| Record extracts |
/-!
# The `Ḣ^s` energy inequality and growth-rate law for classical Navier–Stokes solutions on
# `T³`, `1/2 < s < 3/2` (Robinson–Sadowski–Silva 2012, §IV)

Analysis/FluidPDE support file (theorems only; no definitions, no named facts).
Search for candidate a priori estimates; no regularity claim.

Robinson–Sadowski–Silva (J. Math. Phys. 53 (2012) 115618, §IV) take the inner product of the
(unforced, periodic) Navier–Stokes equations with `u` in `Ḣ^s`, `1/2 < s < 3/2`, and obtain from
(3.5) and the interpolation (3.10)

  `½ d/dt ‖u‖_s² + ν‖u‖²_{s+1} ≤ c_s ‖u‖_s ‖u‖_{s+1} ‖u‖_F ≤ c_s ‖u‖_s^{s+1/2} ‖u‖_{s+1}^{5/2−s}`,

"Application of Young's inequality on the right-hand side yields
`d/dt ‖u‖_s² ≤ c_s ‖u‖_s^{2(2s+1)/(2s−1)}`, showing that the local existence time depends only on
the norm in `Ḣ^s`" and, by (4.2), the blow-up rate `‖u(T − t)‖_{Ḣ^s} ≥ c_s t^{−(2s−1)/4}`.
Here both displays are proved for classical solutions of `Torus.IsClassicalNSSolutionOn` with
zero force and mean-zero slices on a window `[a, b] × T³` (`card d = 3`), at interior times, with
`‖u‖_s² = ∑_k |k|^{2s}‖û(k)‖²` in the tree's normalisation `|k|² = freqNormSq k` (no `2π`), the
viscosity made explicit by scaling (`ν^{−(5−2s)/(2s−1)}`), and existential constants:

* `NSSobolev.hasDerivAt_tsum_rpow_mul_norm_sq` — for a field jointly smooth on `[a,b] × T^n`,
  `s > 0` and `n < 8 − 2s`, the full Sobolev sum `t ↦ ∑_k |k|^{2s}‖û(t,k)‖²` is differentiable at
  interior times with derivative `∑_k |k|^{2s} 2Re⟪𝓕(∂ₜu)(k), û(k)⟫` (termwise differentiation,
  `hasDerivAt_tsum_of_isPreconnected`, dominated through the uniform `H⁴` bound of the window);
* `NSSobolev.hsSeminorm_sq_deriv_le` — **the `Ḣ^s` energy inequality**:
  `d/dt ‖u‖_s² ≤ −8π²ν ‖u‖²_{s+1} + K ‖u‖_s^{s+1/2} ‖u‖_{s+1}^{5/2−s}`;
* `NSSobolev.hsSeminorm_sq_deriv_le_rpow` — **the rate law**:
  `d/dt ‖u‖_s² ≤ −4π²ν ‖u‖²_{s+1} + c ν^{−(5−2s)/(2s−1)} (‖u‖_s²)^{(2s+1)/(2s−1)}`.

Ingredients: the modewise energy identity
`IsClassicalNSSolutionOn.re_inner_mFourierCoeff_timeDerivWithin` (pressure invisible), the
lattice form of (3.5) `NSSobolev.sum_rpow_mul_norm_mul_norm_convect_le` and Lemma 3.2 at `r = 0`,
`Torus.exists_tsum_rpow_mul_norm_le_interpolation` (`‖u‖_F ≤ C‖u‖_s^{s−1/2}‖u‖_{s+1}^{3/2−s}`),
and the weighted AM–GM inequality.

Extension (same file): `NSSobolev.hsSeminorm_sq_deriv_le_of_gt` — the case `3/2 < s < 5/2` of
the energy inequality via the commutator estimate (3.6) (`TorusNSSobolevCommutator`) and Lemma 3.2
at `r = 1`; `NSSobolev.hsSeminorm_sq_deriv_le'`, `NSSobolev.hsSeminorm_sq_deriv_le_rpow'` — the
energy inequality and the rate law on the whole range `1/2 < s < 5/2`, `s ≠ 3/2` (RSS §IV: "We
obtain the same differential inequality when `3/2 < s < 5/2`").

## Mathlib / tree search

Tree: `NSGevrey.hasDerivWithinAt_norm_sq_mFourierCoeff`, `NSGevrey.hasSum_freqNormSq_sq_mul_norm_sq_mFourierCoeff`,
`Torus.IsSmoothSpaceTimeOn.exists_forall_integral_norm_laplacian_sq_le` (`TorusNSGevreySums`,
`TorusNSGevreyCoefficients`), `Torus.lqNorm_blowup_rate`/`Torus.hsSeminorm_blowup_rate` (the rates
by the Leray–`L^q` route, `TorusNSSobolevBlowupRate`); Mathlib `hasDerivAt_tsum_of_isPreconnected`,
`Real.geom_mean_le_arith_mean2_weighted`. Searched `hsSeminorm.*deriv|Sobolev.*rate law|rpow_mul_norm_sq.*HasDerivAt`:
no `Ḣ^s` energy inequality for Navier–Stokes in the tree (integer orders: `Torus.enstrophy_balance`
& co. only).

## References

* J. C. Robinson, W. Sadowski, R. P. Silva, *Lower bounds on blow up solutions of the
  three-dimensional Navier–Stokes equations in homogeneous Sobolev spaces*, J. Math. Phys. 53
  (2012) 115618, §IV (4.1)–(4.2) and the displays following (held: paper:doi-10-1063-1-4762841,
  pp. 9–10). [RobinsonSadowskiSilva2012]
* J. C. Robinson, J. L. Rodrigo, W. Sadowski, *The three-dimensional Navier–Stokes equations*,
  CUP 2016, Lemma 10.3 / Cor. 10.2 (the `Ḣ^s` energy estimates for `1/2 < s`). [RobinsonRodrigoSadowskiCUP2016]
-/

noncomputable section
import Summits.HodgeConjecture.HodgeConjecture.Theorems.MarkmanPartnerTransportK3Sq2KugaSatakeMixedClassMap
import Summits.HodgeConjecture.HodgeConjecture.Theorems.MarkmanPartnerTransportPicardThreeK3SquaresKugaSatakePairPresentation
import Summits.HodgeConjecture.HodgeConjecture.Theorems.MarkmanPartnerTransportK3Sq2KugaSatakeSelfDescentHK

/-!
# Route MarkmanPartnerTransport · support `PartnerTransport` (stmt-HodgeConjecture-19650) ∕ crux #4 —
# programme «KS-MIXED», step M1: the MIXED presentation — a K3-type SURFACE `S` and a marked `K3^{[2]}`-type
# FOURFOLD `X` presented on ONE abstract Hodge structure along a rational transcendental Hodge map `H²(S) → H²(X)`

Twin of gen 15's `…KugaSatakePairPresentation` (two surfaces) and `…K3Sq2KugaSatakeSelfPresentationHK` (one
fourfold) for the partner situation of the route (`PartnerTransport`: projective K3 `S`, `K3^{[2]}`-type `X`,
`g : H²(S(ℂ); ℂ) → H²(X(ℂ); ℂ)` rational, type-preserving, with `q`-transcendental image):

* `apply_mem_of_isTranscendentalPart_of_irreducible₂` — a morphism of weight-two Hodge structures `H → H'` maps an
  irreducible sub-Hodge structure `T ⊆ H` with `T^{2,0} ≠ 0` into the transcendental part `T' ⊆ H'`;
* `exists_isTranscendentalPartBetti_trPart` — the surface presentation `(T(S)_ℚ, ε∫, T ↪ H²_B(S))` of gen 14 with
  the extra clause «`T` is THE transcendental part of `H²_B(S)`»;
* `exists_hom_ofRatClass_eq_SX` / `exists_hom_ofRatClass_eq_XS` — rational type-preserving maps
  `H²(S) → H²(X)` / `H²(X) → H²(S)` descend to morphisms `H²_B(S) → H²_B(X)` / `H²_B(X) → H²_B(S)`;
* `exists_hom_transcendental_SX` / `_XS` — restrictions `g_T : T(S)_ℚ → T(X)_ℚ`, `h_T : T(X)_ℚ → T(S)_ℚ`;
* `apply_baseChange_eq_SX`, `bbfTransc_of_baseChange`, `hom_transcendental_bijective_SX` — `g_T` is BIJECTIVE
  when `g` maps `T(S)_ℂ` injectively onto `T(X)_ℂ`.
The multiplier and the transported presentations follow in `…K3Sq2KugaSatakeMixedMultiplier`.

THEOREMS ONLY; no sorry, no definition, no named fact; nothing here says HC or any item is proved. Prover seat
hodge-nonav-19652-p1 (gen 16), `--supports stmt-HodgeConjecture-19650` (blueprint «KS-MIXED», HOME/HANDOFF
§ 19652-p1 g15).

References: M. Varesco, Math. Z. 305 (2023) §4 (proof of Thm. 4.5), Cor. 4.6, Rem. 5.5; S. Floccari,
arXiv:2210.02948 §5.1; C. Voisin, *Hodge Theory I* §7.1.1, §7.3.1, Lemma 7.25; D. Huybrechts, *Lectures on K3
Surfaces* Ch. 3 Def. 2.5, Lemma 2.7, Lemma 3.1, §3.3; B. van Geemen (2000) §10.1–10.2.
-/

set_option linter.dupNamespace false

noncomputable section

namespace Summit.HodgeConjecture.HodgeConjecture.Theorems.MarkmanPartnerTransport.KugaSatakeMixed

open scoped TensorProduct
open CategoryTheory Literature.AlgebraicGeometry Literature.AlgebraicGeometry.Motives
open Literature.AlgebraicGeometry.HodgeTheory Literature.AlgebraicTopology.SingularHomology
open Literature.AlgebraicGeometry.Motives.HodgeStructure Literature.AlgebraicGeometry.Hyperkaehler
open Literature.AlgebraicGeometry.Surfaces
open Summit.HodgeConjecture.HodgeConjecture.Theorems.OddPrimeSquares
open Summit.HodgeConjecture.HodgeConjecture.Theorems.NikulinTwinTransport
open Summit.HodgeConjecture.HodgeConjecture.Theorems.MarkmanPartnerTransport.TranscendentalPresentation
open Summit.HodgeConjecture.HodgeConjecture.Theorems.MarkmanPartnerTransport.KugaSatakeSelf
open Summit.HodgeConjecture.HodgeConjecture.Theorems.MarkmanPartnerTransport.KugaSatakePair
open Summit.HodgeConjecture.HodgeConjecture.Theorems.MarkmanPartnerTransport.KugaSatakeHK

variable {S X : SchemeOver ℂ} {φ : complexBetti X 2 ≃ₗ[ℂ] (K3HilbertIndex → ℂ)} {PX : complexBetti X (2 * 4)}
  {z : K3HilbertIndex → ℂ}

| Task to carry out |
Filter the listing above down to the lines that contain the word "estimates".

| Response |
Search for candidate a priori estimates; no regularity claim.
  CUP 2016, Lemma 10.3 / Cor. 10.2 (the `Ḣ^s` energy estimates for `1/2 < s`). [RobinsonRodrigoSadowskiCUP2016]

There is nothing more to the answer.